I’m really impressed with this first book in The Shadow series, and I’m hoping I get to read book 2, A Conspiracy of Ravens, fairly soon. This is a series I am really going to enjoy.

Agent Annie says…

The narrator of this book did a wonderful job capturing Nettie’s voice. Nettie/Rhett is a wonderful main character. The book kept my attention and I enjoyed being introduced to the world that Lila Bowen created with all sorts of different “monsters.” I also thought the author did a nice job introducing subtle elements of sexual orientation and gender identification and the different ways people are treated according to their race. The note at the end of the book was good to know since the author explained where she used historical fact and where she completely made up stuff.

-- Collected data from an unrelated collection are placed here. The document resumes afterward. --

import Literature.LinearAlgebra.Matrix.PermanentEqualRows
import HarnessLib

/-!
# Stub `stub_permanent_two_equal_rows` of line `Sketch` (xp-ladder-middle-bits), crux `PermanentNotInP` (stmt-PneNP-16143)

Side stub (c2) of the route `PermanentDescent`: the algebraic engine of Valiant's polynomial-time
algorithm for the permanent modulo `2^k` (L. G. Valiant, *The complexity of computing the
permanent*, TCS 8 (1979), Thm. 3 and its proof). If rows `a` and `a.succAbove p` of an
`(n+2) × (n+2)` matrix over a commutative semiring agree, its permanent is TWICE the sum, over
the column pairs `b < b''` (encoded as `(b, b')` with `b'' = b.succAbove b'` and `b ≤ b'` as
naturals), of `B a b · B a b'' · per (minor)`, the minor deleting the two equal rows and the two
columns. The mathematics lives in `Literature/LinearAlgebra/Matrix/PermanentEqualRows.lean`
(`Literature.LinearAlgebra.Matrix.permanent_eq_two_mul_sum_of_row_eq`: ordered double Laplace
expansion along the two equal rows, then the pair-swap involution
`(b, b') ↦ (b.succAbove b', b'.predAbove b)`); this file is the registered restatement.

References: L. G. Valiant, *The complexity of computing the permanent*, Theoret. Comput. Sci. 8
(1979) 189–201, Thm. 3 (proof).
-/

-- the single-problem summit repeats `PneNP.PneNP` in module path and namespace (justified lint debt)
set_option linter.dupNamespace false

namespace Summit.PneNP.PneNP.Theorems.XpLadder

/-- **Side stub `stub_permanent_two_equal_rows` (c2): the engine of Valiant's `perm mod 2^k`
algorithm** — if rows `a` and `a.succAbove p` of a square matrix agree, its permanent is TWICE
the sum, over column pairs `b < b''` (`b'' = b.succAbove b'` with `b ≤ b'`), of
`B a b · B a b'' · perm(minor)`, the minor deleting the two equal rows and the two columns
(double Laplace expansion along the equal rows, then symmetry of the unordered pair;
`Literature.LinearAlgebra.Matrix.permanent_eq_two_mul_sum_of_row_eq`). [cite: Valiant1979, Thm. 3 (proof)] -/
theorem stub_permanent_two_equal_rows :
    ∀ {R : Type} [CommSemiring R] {n : ℕ} (B : Matrix (Fin (n + 2)) (Fin (n + 2)) R)
      (a : Fin (n + 2)) (p : Fin (n + 1)), B a = B (a.succAbove p) →
      B.permanent = 2 * ∑ b : Fin (n + 2), ∑ b' : Fin (n + 1),
        if (b : ℕ) ≤ (b' : ℕ) then
          B a b * B a (b.succAbove b') *
            (B.submatrix (a.succAbove ∘ p.succAbove) (b.succAbove ∘ b'.succAbove)).permanent
        else 0 :=
  fun B a p h => Literature.LinearAlgebra.Matrix.permanent_eq_two_mul_sum_of_row_eq B a p h

end Summit.PneNP.PneNP.Theorems.XpLadder
import Summits.HodgeConjecture.HodgeConjecture.Theorems.Ring2AbelianAllQuaternionSegre
import Literature.AlgebraicGeometry.HodgeTheory.AbelianLowDimensionNoncommutativeFourfolds
import Literature.AlgebraicGeometry.HodgeTheory.WeilTypeAbelianVariety
import HarnessLib

/-!
# Ring 2 · AbelianAll (seat `ab-weil-2`, gen 2) — the type III(1) fourfold cell modulo TWO REFEREED NAMED FACTS
(Floccari–Fu 2026 Thm. 1.2; Moonen–Zarhin 1999 Thm. 0.1) and nothing else

HONEST FRAMING (sub-cell `pub-hodge-ring2-ab-*`, verbatim): research route, not a corollary; conditional on HC_CM plus
one named minimal statement. (Cell `pub-hodge-ring2`, verbatim: research route conditional on HC_CM; not a corollary;
Q11.4-sentence-2 already refuted in dim ≥ 3.) THIS FILE uses neither `HC_CM` nor `B_min`. It replaces the last typed
hypothesis of the chain `Ring2AbelianAllTypeIIIFourfolds` (gen 1) → `…TypeIIIFourfoldsKernel` → `…QuaternionSegre`
(gen 2) — the endomorphism-algebra dichotomy `QuaternionFourfoldEndInput` — by the PUBLISHED theorem it transcribes,
the tree's named Literature fact `HodgeTheory.MoonenZarhin1999_simpleFourfold_noncommutative_divisorGenerated_or_quaternion`
(`Literature/AlgebraicGeometry/HodgeTheory/AbelianLowDimensionNoncommutativeFourfolds`, filed by this seat; binder `hMZ`,
never asserted):

Moonen–Zarhin, Math. Ann. 315 (1999), Thm. 0.1 [corpus:paper:arxiv-math_9901113 p0001]: for a complex abelian variety
`X` with `dim X ≤ 4`, with the special cases (a) `X ∼ X₁ × X₂`, `X₁` a CM elliptic curve, `k ↪ End⁰(X₂)`; (b) `X` simple of
dimension 4, `End⁰(X)` a field containing an imaginary quadratic `k` acting with multiplicities `(2,2)`; (c) `X` simple
of dimension 4 with `D = End⁰(X)` a definite quaternion algebra over `ℚ`; (d) `X` simple of dimension 4 with
`End⁰(X) = ℚ` — "(4) Suppose we are not in one of the cases (a), (b), (c) or (d). Then `Hg(X) = Sp_D(V,φ)` and
`B•(Xⁿ) = D•(Xⁿ)` for all `n`." READ FOR A SIMPLE FOURFOLD WITH NON-COMMUTATIVE ENDOMORPHISM RING: (a) is excluded by
simplicity, (b) and (d) by non-commutativity, so EITHER (c) — and then `D = (α, β)_ℚ` with `α, β < 0` (definite), whose
standard generators `i, j` (`i² = α`, `j² = β`, `ij = -ji`), multiplied by a common denominator, are anticommuting
elements `φ, ψ ∈ End X` with `φ² = -d`, `ψ² = -e`, `d, e ∈ ℤ_{≥1}` — OR (4): every power of `X` has a divisor-generated
Hodge ring (`HodgeTheory.IsDivisorGenerated`, van Geemen 2.4–2.5).

KERNEL: `quaternionFourfoldEndInput_of_moonenZarhin` (the fact IS the typed input of `…QuaternionSegre`, minus the
unused Weil-class binder) and **`hodgePowersOfTypeIIIFourfold_of_floccariFu_of_moonenZarhin (h5) (hMZ) :
Ring2.Atlas.HodgePowersOfTypeIIIFourfold`** — the atlas cell g4.III(1) (and the inherited g5 rows) CLOSED MODULO TWO
REFEREED NAMED FACTS, with Lemma R1, the compatible polarization and the Weil structure all supplied by the kernel
(`hasDiscOneWeilStructure_of_anticomm`). `HC_CM` ABSENT; Markman 2025 not used.

## References

* [MoonenZarhin1999LowDim] B. Moonen, Yu. Zarhin, Hodge classes on abelian varieties of low dimension, Math. Ann. 315
  (1999) 711–733 = arXiv:math/9901113, Thm. 0.1 (cases (a)–(d), parts (2) and (4)).
* [FloccariFu2026] S. Floccari, L. Fu, J. Math. Pures Appl. 210 (2026) 103876, Thm. 1.2 (tree fact `h5`).
* [vanGeemen1994HodgeAV] B. van Geemen, LNM 1594 (1994), 2.4–2.5 (`B = D`), Lemma 5.2.
* [MumfordAV1970] D. Mumford, Abelian Varieties (1970), §19 Cor. 2 of Thm. 1, §21 (quaternion algebras of type III).
-/

set_option linter.dupNamespace false

noncomputable section

open CategoryTheory
open Literature.AlgebraicTopology.SingularHomology
open Literature.AlgebraicGeometry Literature.AlgebraicGeometry.HodgeTheory
open Literature.AlgebraicGeometry.Motives

namespace Summit.HodgeConjecture.HodgeConjecture.Ring2.AbelianAll

/-- **The published dichotomy IS the typed `End`-algebra input of `…QuaternionSegre`** (which additionally carries the
cell's unused Weil-class binder). [cite: MoonenZarhin1999LowDim, Thm. 0.1 (cases (a)–(d) and part (4))] -/
theorem quaternionFourfoldEndInput_of_moonenZarhin
    (hMZ : MoonenZarhin1999_simpleFourfold_noncommutative_divisorGenerated_or_quaternion) :
    QuaternionFourfoldEndInput :=
  fun A _φ _d _hd hA _hφ _hW hs hnc => hMZ A hA hs hnc

/-- Hence gen 1's dichotomy and gen 2's Albert input are consequences of the published fact (chain by name).
[cite: MoonenZarhin1999LowDim, Thm. 0.1 (cases (a)–(d) and part (4))] -/
theorem quaternionFourfoldDichotomy_of_moonenZarhin
    (hMZ : MoonenZarhin1999_simpleFourfold_noncommutative_divisorGenerated_or_quaternion) :
    QuaternionFourfoldDichotomy :=
  quaternionFourfoldDichotomy_of_albertInput
    (quaternionFourfoldAlbertInput_of_endInput (quaternionFourfoldEndInput_of_moonenZarhin hMZ))

/-- **THE TYPE III(1) FOURFOLD CELL MODULO TWO REFEREED NAMED FACTS.** Floccari–Fu 2026 Thm. 1.2 (`h5`) and
Moonen–Zarhin 1999 Thm. 0.1 (`hMZ`) give `Ring2.Atlas.HodgePowersOfTypeIIIFourfold`: the Hodge conjecture for ALL
POWERS of every simple complex abelian fourfold with non-commutative endomorphism ring and a `(2,2)` Weil structure —
in particular of every abelian fourfold of Albert type III(1), for every `(D, T)`. Everything between the two facts
(the compatible polarization by double Segre symmetrisation, the Rosati closure on `H²`, the `ℚ(θ)`-stable Lagrangian,
i.e. Lemma R1) is PROVED in the tree. `HC_CM` ABSENT; Markman 2025 and Abdulali's domination theorems not used.
[cite: FloccariFu2026, Theorem 1.2] [cite: MoonenZarhin1999LowDim, Thm. 0.1 (cases (a)–(d) and part (4))] -/
theorem hodgePowersOfTypeIIIFourfold_of_floccariFu_of_moonenZarhin
    (h5 : FloccariFu2026_hodgeClasses_algebraic_powers_discOneWeilFourfold)
    (hMZ : MoonenZarhin1999_simpleFourfold_noncommutative_divisorGenerated_or_quaternion) :
    Ring2.Atlas.HodgePowersOfTypeIIIFourfold :=
  hodgePowersOfTypeIIIFourfold_of_floccariFu_of_endInput h5 (quaternionFourfoldEndInput_of_moonenZarhin hMZ)

/-- The same through the atlas's discriminant-1 sub-cell `Ring2.Atlas.HodgePowersOfDiscOneWeilFourfold` (whose only
supplier today is the Floccari–Fu fact): the type III(1) cell is a SUB-CELL of the discriminant-1 cell modulo
Moonen–Zarhin's dichotomy. [cite: MoonenZarhin1999LowDim, Thm. 0.1 (cases (a)–(d) and part (4))]
[cite: FloccariFu2026, Theorem 1.2] -/
theorem hodgePowersOfTypeIIIFourfold_of_discOneWeilFourfold_of_moonenZarhin
    (h : Ring2.Atlas.HodgePowersOfDiscOneWeilFourfold)
    (hMZ : MoonenZarhin1999_simpleFourfold_noncommutative_divisorGenerated_or_quaternion) :
    Ring2.Atlas.HodgePowersOfTypeIIIFourfold :=
  hodgePowersOfTypeIIIFourfold_of_discOneWeilFourfold_of_endInput h (quaternionFourfoldEndInput_of_moonenZarhin hMZ)

/-- Per variety, with no cell binders: **HC for all powers of every SIMPLE abelian fourfold with non-commutative
endomorphism ring**, modulo the two refereed facts (type II members by `B = D`, type III(1) members by Floccari–Fu via
the kernel's Lemma R1). [cite: FloccariFu2026, Theorem 1.2]
[cite: MoonenZarhin1999LowDim, Thm. 0.1 (cases (a)–(d) and part (4))] [cite: vanGeemen1994HodgeAV, §2.4] -/
theorem hodgeConjectureFor_powSucc_of_simple_noncomm_fourfold
    (h5 : FloccariFu2026_hodgeClasses_algebraic_powers_discOneWeilFourfold)
    (hMZ : MoonenZarhin1999_simpleFourfold_noncommutative_divisorGenerated_or_quaternion)
    {A : AbelianVariety ℂ} (hA : A.dim = 4) (hs : A.IsSimple) (hnc : ∃ ψ χ : A ⟶ A, ψ ≫ χ ≠ χ ≫ ψ) (N : ℕ) :
    HodgeConjectureFor (A.powSucc N).dim (A.powSucc N).X := by
  rcases hMZ A hA hs hnc with hD | ⟨φ, ψ, d, e, hd, he, hφ, hψ, h⟩
  · exact hodgeConjectureFor_of_isDivisorGenerated (A.powSucc N) (hD N)
  · exact hodgeConjectureFor_powSucc_of_floccariFu_of_anticomm h5 hA hd he hφ hψ h N

/-! ## Split Weil type: the vocabulary of the Weil-type ladder -/

/-- **Every abelian fourfold with a definite quaternion order in `End A` is of SPLIT Weil type `(2, m)` for some
`φ'` with `φ' ≫ φ' = -m`** (`IsSplitWeilType` of `HodgeTheory/WeilTypeAbelianVariety`: Weil type `(2, m)` AND a
hyperbolic `K`-symmetrised hyperplane class; Weil type itself follows from hyperbolicity, `isSplitWeilType_iff`) — so every
type III(1) fourfold lies on a SPLIT (discriminant-1) component of the fourfold Weil locus, in the ladder's own words.
[cite: vanGeemen1994HodgeAV, Lemma 5.2 (1)–(3) and 5.4 (5.4.1)] [cite: MoonenZarhin1999LowDim, Thm. 0.1 (2) (c)] -/
theorem exists_isSplitWeilType_of_anticomm {A : AbelianVariety ℂ} (hA : A.dim = 4) {φ ψ : A ⟶ A} {d e : ℕ}
    (hd : 0 < d) (he : 0 < e) (hφ : φ ≫ φ = -(d • 𝟙 A)) (hψ : ψ ≫ ψ = -(e • 𝟙 A)) (h : φ ≫ ψ = -(ψ ≫ φ)) :
    ∃ (φ' : A ⟶ A) (m : ℕ), IsSplitWeilType A φ' 2 m := by
  obtain ⟨φ', m, ι, a, hm, hφ', ha, ha0, hyp⟩ := hasDiscOneWeilStructure_of_anticomm hA hd he hφ hψ h
  exact ⟨φ', m, isSplitWeilType_iff.2 ⟨two_pos, hm, by rw [hA], hφ', ι, a, ha, ha0, hyp⟩⟩

/-- The same for every simple abelian fourfold with non-commutative endomorphism ring that is NOT divisor-generated
on all powers (i.e. the type III(1) members), modulo Moonen–Zarhin's dichotomy.
[cite: MoonenZarhin1999LowDim, Thm. 0.1 (cases (a)–(d) and part (4))] [cite: vanGeemen1994HodgeAV, Lemma 5.2 and 5.4] -/
theorem divisorGenerated_or_exists_isSplitWeilType_of_simple_noncomm_fourfold
    (hMZ : MoonenZarhin1999_simpleFourfold_noncommutative_divisorGenerated_or_quaternion)
    {A : AbelianVariety ℂ} (hA : A.dim = 4) (hs : A.IsSimple) (hnc : ∃ ψ χ : A ⟶ A, ψ ≫ χ ≠ χ ≫ ψ) :
    (∀ N : ℕ, IsDivisorGenerated (A.powSucc N)) ∨ ∃ (φ' : A ⟶ A) (m : ℕ), IsSplitWeilType A φ' 2 m := by
  rcases hMZ A hA hs hnc with hD | ⟨φ, ψ, d, e, hd, he, hφ, hψ, h⟩
  · exact Or.inl hD
  · exact Or.inr (exists_isSplitWeilType_of_anticomm hA hd he hφ hψ h)

end Summit.HodgeConjecture.HodgeConjecture.Ring2.AbelianAll

end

The only issue I had with the book was the way in which Nettie defeats the cannibal owl. This was supposed to be the biggest, baddest monster out there, and had been for decades. The final battle scene and the death of the cannibal owl seemed just a bit too easy for me to accept even though Nettie was reaching the height of her own power. The final pages of the book did reinstate my high opinion of the book, and I look forward to reading more about Nettie in the next book, Conspiracy of Ravens, and then Malice of Crows (do you feel a bird theme going?) I give this book 4 stars.


Check out Dark Alchemy by Laura Bickle. It’s not really a western, but it felt like a western to me when I read it. If you just want a taste of western paranormal, try the anthologies Dead Man’s Hand: An Anthology of the Weird West by John Joseph Adams and Westward Weird by Martin H. Greenberg.

I received an ARC of this book  from the author/publisher. All opinions are my own.